Był to bieg zupełnie bez wiedzy o bieganiu. Założyłem po prostu pierwsze lepsze sportowe buty, dres, bluzę i poszedłem pobiegać. Była ciepła wiosenna noc, godzina 22:10. W uszach brzmiała mi delikatnie płyta „Bonobo – Dial „M” for Monkey” i minuta po minucie robiłem kolejne metry. Chciałem zrobić coś dla siebie, udowodnić sobie, że mogę pokonać własne bariery lenistwa! Do biegania zbierałem się bardzo powoli, przeszło ROK! Trwała moja wewnętrzna walka, codziennie hasło „a to może jutro”, „dziś za zimno”, „dziś za ciepło”. Wtedy nagle tego pamiętnego dnia pękłem. Zobaczyłem kolejny wpis na Fitback.pl, kolejne uśmiechnięte zdjęcie uzależnionego od biegania Arvinda z jego biegu i po prostu musiałem wyjść!

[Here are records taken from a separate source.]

/-- `Gal(K̄_v̲/K_v̲) → G_F` is CONTINUOUS for the Krull topologies (abc-iut-L5-t2 `continuous_localToGF`).
([IUTchI] Def 3.1 (e) p.62) [claim: Mochizuki2012, status: disputed] -/
theorem continuous_rhoAt : Continuous (D.rhoAt x hx) := by
  haveI := D.isScalarTower
  haveI := D.normal_K
  letI : Algebra K (RescaledCompletion K (D.primeAt x hx) (D.specAt x hx) (D.primeAt_mem x hx)) :=
    inferInstanceAs (Algebra K ((D.specAt x hx).adicCompletion K))
  exact continuous_localToGF F (RescaledCompletion K (D.primeAt x hx) (D.specAt x hx) (D.primeAt_mem x hx))
    (localEmb (K := K) (Fbar := Fbar) (AlgebraicClosure (RescaledCompletion K (D.primeAt x hx) (D.specAt x hx) (D.primeAt_mem x hx))))

/-- `Gal(K̄_v̲/K_v̲) → G_F` lands in the decomposition group `G_v̲ = decompAt x` (abc-iut-L5-t2 `decompAt_eq_range_rhoAt`).
([IUTchI] Def 3.1 (e) p.62) [claim: Mochizuki2012, status: disputed] -/
theorem rhoAt_mem_decompAt (g : D.GalAt x hx) : D.rhoAt x hx g ∈ D.decompAt x := by
  rw [D.decompAt_eq_range_rhoAt x hx]
  exact ⟨g, rfl⟩

/-- `Gal(K̄_v̲/K_v̲) → G_v̲`, the corestriction of `rhoAt` to its image. ([IUTchI] Def 3.1 (e) p.62) [claim: Mochizuki2012, status: disputed] -/
def rhoAtCod : D.GalAt x hx →* ↥(D.decompAt x) :=
  (D.rhoAt x hx).codRestrict (D.decompAt x) (D.rhoAt_mem_decompAt x hx)

/-- `rhoAtCod` on elements. ([IUTchI] Def 3.1 (e) p.62) [claim: Mochizuki2012, status: disputed] -/
theorem coe_rhoAtCod (g : D.GalAt x hx) : ((D.rhoAtCod x hx g : ↥(D.decompAt x)) : Fbar ≃ₐ[F] Fbar) = D.rhoAt x hx g := rfl

/-- `Gal(K̄_v̲/K_v̲) → G_v̲` is bijective. ([IUTchI] Def 3.1 (e) p.62) [claim: Mochizuki2012, status: disputed] -/
theorem rhoAtCod_bijective : Function.Bijective (D.rhoAtCod x hx) := by
  refine ⟨fun g g' h => D.rhoAt_injective x hx ?_, fun γ => ?_⟩
  · rw [← D.coe_rhoAtCod x hx, ← D.coe_rhoAtCod x hx, h]
  · have hγ : (γ : Fbar ≃ₐ[F] Fbar) ∈ (D.rhoAt x hx).range := by
      rw [← D.decompAt_eq_range_rhoAt x hx]; exact γ.2
    obtain ⟨g, hg⟩ := hγ
    exact ⟨g, Subtype.ext hg⟩

/-- **`Gal(K̄_v̲/K_v̲) ≃ₜ* G_v̲`** — the decomposition group of `v̲` IS the local Galois group, as a BICONTINUOUS group isomorphism (a
continuous bijective homomorphism from the compact `Gal(K̄_v̲/K_v̲)` to the Hausdorff `G_v̲ ⊆ G_F`). ([IUTchI] Def 3.1 (e) p.62) [claim: Mochizuki2012, status: disputed] -/
def rhoAtEquiv : D.GalAt x hx ≃ₜ* ↥(D.decompAt x) :=
  haveI := D.isIntegral_F
  let e : D.GalAt x hx ≃ ↥(D.decompAt x) := Equiv.ofBijective _ (D.rhoAtCod_bijective x hx)
  have he : Continuous e := (D.continuous_rhoAt x hx).subtype_mk _
  { MulEquiv.ofBijective (D.rhoAtCod x hx) (D.rhoAtCod_bijective x hx) with
    continuous_toFun := he
    continuous_invFun := (he.homeoOfEquivCompactToT2 (f := e)).symm.continuous }

/-- `rhoAtEquiv` is `rhoAt` on elements. ([IUTchI] Def 3.1 (e) p.62) [claim: Mochizuki2012, status: disputed] -/
theorem coe_rhoAtEquiv (g : D.GalAt x hx) : ((D.rhoAtEquiv x hx g : ↥(D.decompAt x)) : Fbar ≃ₐ[F] Fbar) = D.rhoAt x hx g := rfl

/-- `rhoAt ∘ rhoAtEquiv⁻¹` is the inclusion `G_v̲ ⊆ G_F`. ([IUTchI] Def 3.1 (e) p.62) [claim: Mochizuki2012, status: disputed] -/
theorem rhoAt_rhoAtEquiv_symm (γ : ↥(D.decompAt x)) : D.rhoAt x hx ((D.rhoAtEquiv x hx).symm γ) = γ := by
  rw [← D.coe_rhoAtEquiv x hx, ContinuousMulEquiv.apply_symm_apply]

end Rho

/-! ### The genuine augmentation on ANY subgroup of `Π_{C_F}` lying over `G_v̲` -/

section Over

variable (x : D.IndexCopy) (hx : x ∉ D.indexCopyArc) (H : Subgroup D.PiC) (hle : H ≤ (D.decompAt x).comap D.augGF)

Do tego czasu trenowałem Parkour i grywałem w koszykówkę oraz piłkę nożną. Przez życiowe sytuację, pracę, uczelnie straciłem czas na przyjemności z sportem. Zapuściłem się straszliwie. Przeogromną ulgą i fascynacją dlatego było zrobienie pierwszego mojego kilometra. Poczułem ulgę, ruszyłem swój zastany organizm, który do tej pory próbował zawsze żyć aktywnie. Ruszyła machina, której do dziś nie zatrzymuje i wrzucam tylko kolejne biegi pokonując własne rekordy.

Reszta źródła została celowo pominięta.